__EXERCISE REQUIREMENTS__.
Report each line below that carries the word "Transplant".

::::

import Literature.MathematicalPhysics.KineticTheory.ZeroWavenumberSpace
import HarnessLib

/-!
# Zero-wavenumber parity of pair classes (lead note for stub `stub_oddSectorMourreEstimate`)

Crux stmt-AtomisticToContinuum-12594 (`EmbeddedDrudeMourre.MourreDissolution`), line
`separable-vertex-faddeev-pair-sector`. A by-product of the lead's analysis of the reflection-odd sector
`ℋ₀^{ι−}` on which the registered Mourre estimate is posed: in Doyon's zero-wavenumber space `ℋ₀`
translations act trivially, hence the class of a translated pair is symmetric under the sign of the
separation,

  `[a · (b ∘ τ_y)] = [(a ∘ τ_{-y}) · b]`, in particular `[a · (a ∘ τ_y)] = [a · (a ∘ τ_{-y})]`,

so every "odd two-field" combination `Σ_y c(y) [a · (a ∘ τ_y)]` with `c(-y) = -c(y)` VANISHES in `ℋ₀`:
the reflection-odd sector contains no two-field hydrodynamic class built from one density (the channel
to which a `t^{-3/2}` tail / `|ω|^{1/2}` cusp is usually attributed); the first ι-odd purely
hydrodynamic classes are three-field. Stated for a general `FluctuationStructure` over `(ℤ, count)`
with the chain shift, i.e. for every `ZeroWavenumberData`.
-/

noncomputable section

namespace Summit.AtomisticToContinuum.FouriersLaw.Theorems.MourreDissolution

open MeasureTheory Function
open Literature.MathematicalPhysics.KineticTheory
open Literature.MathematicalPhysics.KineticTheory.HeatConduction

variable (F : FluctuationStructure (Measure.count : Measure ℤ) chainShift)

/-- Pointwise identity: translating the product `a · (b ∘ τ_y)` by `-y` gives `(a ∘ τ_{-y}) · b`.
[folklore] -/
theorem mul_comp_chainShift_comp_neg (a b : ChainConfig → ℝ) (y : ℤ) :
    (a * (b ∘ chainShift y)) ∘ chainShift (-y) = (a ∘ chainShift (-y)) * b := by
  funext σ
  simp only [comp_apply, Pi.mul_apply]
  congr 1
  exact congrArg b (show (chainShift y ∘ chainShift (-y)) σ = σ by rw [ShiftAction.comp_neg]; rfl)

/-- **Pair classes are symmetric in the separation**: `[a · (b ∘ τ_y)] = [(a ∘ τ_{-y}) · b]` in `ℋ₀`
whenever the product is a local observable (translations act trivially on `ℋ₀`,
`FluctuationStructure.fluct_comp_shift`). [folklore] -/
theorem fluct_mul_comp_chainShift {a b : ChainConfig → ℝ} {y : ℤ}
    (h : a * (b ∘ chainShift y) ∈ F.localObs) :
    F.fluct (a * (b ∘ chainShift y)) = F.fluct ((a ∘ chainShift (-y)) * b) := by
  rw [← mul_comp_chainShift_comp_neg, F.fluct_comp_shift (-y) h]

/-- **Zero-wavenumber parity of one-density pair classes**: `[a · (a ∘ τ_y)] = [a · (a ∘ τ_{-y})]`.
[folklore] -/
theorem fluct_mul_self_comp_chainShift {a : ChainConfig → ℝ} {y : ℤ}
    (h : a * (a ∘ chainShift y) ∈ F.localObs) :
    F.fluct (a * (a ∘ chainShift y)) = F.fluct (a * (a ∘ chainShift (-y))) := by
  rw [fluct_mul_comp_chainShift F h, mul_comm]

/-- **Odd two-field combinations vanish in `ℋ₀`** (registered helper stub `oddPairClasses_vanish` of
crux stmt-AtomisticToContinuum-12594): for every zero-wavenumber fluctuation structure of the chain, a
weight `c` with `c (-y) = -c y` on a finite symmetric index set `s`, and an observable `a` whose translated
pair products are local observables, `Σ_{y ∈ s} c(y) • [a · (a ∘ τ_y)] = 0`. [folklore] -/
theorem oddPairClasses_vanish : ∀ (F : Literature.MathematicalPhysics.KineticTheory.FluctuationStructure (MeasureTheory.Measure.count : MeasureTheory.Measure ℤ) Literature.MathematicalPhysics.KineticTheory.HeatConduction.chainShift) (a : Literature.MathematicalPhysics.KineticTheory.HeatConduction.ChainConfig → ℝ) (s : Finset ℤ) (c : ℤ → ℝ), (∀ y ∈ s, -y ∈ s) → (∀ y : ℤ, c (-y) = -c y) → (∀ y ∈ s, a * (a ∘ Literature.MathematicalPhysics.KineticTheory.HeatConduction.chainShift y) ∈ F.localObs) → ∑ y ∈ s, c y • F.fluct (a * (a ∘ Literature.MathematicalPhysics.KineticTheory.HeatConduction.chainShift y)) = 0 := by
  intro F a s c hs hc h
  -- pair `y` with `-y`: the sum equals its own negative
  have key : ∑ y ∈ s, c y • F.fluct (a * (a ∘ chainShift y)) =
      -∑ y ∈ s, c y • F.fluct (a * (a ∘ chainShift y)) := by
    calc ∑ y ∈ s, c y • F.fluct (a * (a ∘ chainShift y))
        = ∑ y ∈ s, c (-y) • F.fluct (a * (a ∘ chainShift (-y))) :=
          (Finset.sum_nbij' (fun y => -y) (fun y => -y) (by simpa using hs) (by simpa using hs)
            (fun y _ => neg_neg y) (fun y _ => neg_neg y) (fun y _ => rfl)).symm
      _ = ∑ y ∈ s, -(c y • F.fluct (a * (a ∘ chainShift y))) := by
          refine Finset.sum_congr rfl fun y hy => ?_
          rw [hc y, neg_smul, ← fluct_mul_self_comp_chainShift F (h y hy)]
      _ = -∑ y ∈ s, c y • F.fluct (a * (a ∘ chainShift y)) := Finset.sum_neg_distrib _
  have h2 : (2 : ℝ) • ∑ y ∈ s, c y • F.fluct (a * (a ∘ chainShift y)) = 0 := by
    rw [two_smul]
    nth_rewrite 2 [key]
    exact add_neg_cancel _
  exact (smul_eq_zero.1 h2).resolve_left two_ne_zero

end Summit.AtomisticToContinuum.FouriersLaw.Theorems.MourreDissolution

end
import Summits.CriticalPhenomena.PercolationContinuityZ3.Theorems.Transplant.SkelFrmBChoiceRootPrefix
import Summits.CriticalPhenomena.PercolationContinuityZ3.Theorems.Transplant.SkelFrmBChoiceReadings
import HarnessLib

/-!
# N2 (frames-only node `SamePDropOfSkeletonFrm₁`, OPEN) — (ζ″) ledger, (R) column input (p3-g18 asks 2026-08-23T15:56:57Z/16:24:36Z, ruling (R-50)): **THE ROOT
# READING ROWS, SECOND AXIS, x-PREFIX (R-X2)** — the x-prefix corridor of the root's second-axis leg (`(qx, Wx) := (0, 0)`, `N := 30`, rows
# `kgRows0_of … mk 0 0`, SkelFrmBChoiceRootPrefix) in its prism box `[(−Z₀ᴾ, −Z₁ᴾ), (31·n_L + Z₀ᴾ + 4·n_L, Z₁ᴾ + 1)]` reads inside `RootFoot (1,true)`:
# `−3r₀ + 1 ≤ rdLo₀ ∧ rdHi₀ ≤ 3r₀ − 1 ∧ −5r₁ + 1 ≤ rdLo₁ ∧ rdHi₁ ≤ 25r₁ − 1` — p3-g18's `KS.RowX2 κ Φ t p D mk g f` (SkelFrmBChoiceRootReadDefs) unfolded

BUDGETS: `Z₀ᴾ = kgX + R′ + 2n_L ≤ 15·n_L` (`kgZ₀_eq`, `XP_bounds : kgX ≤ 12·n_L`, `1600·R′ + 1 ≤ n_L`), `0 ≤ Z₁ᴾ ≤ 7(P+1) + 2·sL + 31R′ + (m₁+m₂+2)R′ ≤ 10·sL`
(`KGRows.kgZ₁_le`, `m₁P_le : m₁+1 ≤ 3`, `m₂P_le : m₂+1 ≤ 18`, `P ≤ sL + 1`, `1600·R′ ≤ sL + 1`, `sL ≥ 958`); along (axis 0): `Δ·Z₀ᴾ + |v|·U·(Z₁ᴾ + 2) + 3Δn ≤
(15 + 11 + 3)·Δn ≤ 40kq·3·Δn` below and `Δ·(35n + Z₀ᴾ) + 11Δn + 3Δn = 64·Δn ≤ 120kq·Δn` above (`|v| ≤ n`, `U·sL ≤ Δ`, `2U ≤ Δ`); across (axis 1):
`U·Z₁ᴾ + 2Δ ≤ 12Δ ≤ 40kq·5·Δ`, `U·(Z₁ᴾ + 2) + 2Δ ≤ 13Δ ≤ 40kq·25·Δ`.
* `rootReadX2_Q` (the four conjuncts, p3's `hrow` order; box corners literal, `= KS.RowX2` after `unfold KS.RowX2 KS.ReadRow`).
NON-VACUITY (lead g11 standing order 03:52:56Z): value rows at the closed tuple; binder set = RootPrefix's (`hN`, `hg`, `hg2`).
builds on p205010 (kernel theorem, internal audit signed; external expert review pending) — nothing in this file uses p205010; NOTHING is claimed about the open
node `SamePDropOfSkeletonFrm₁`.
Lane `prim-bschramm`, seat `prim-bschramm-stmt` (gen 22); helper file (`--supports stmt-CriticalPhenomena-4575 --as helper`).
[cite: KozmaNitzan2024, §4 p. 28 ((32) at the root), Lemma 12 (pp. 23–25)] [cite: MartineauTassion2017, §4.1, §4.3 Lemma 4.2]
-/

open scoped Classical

::::

__RESPONSE TO THE EXERCISE__.
import Summits.CriticalPhenomena.PercolationContinuityZ3.Theorems.Transplant.SkelFrmBChoiceRootPrefix
import Summits.CriticalPhenomena.PercolationContinuityZ3.Theorems.Transplant.SkelFrmBChoiceReadings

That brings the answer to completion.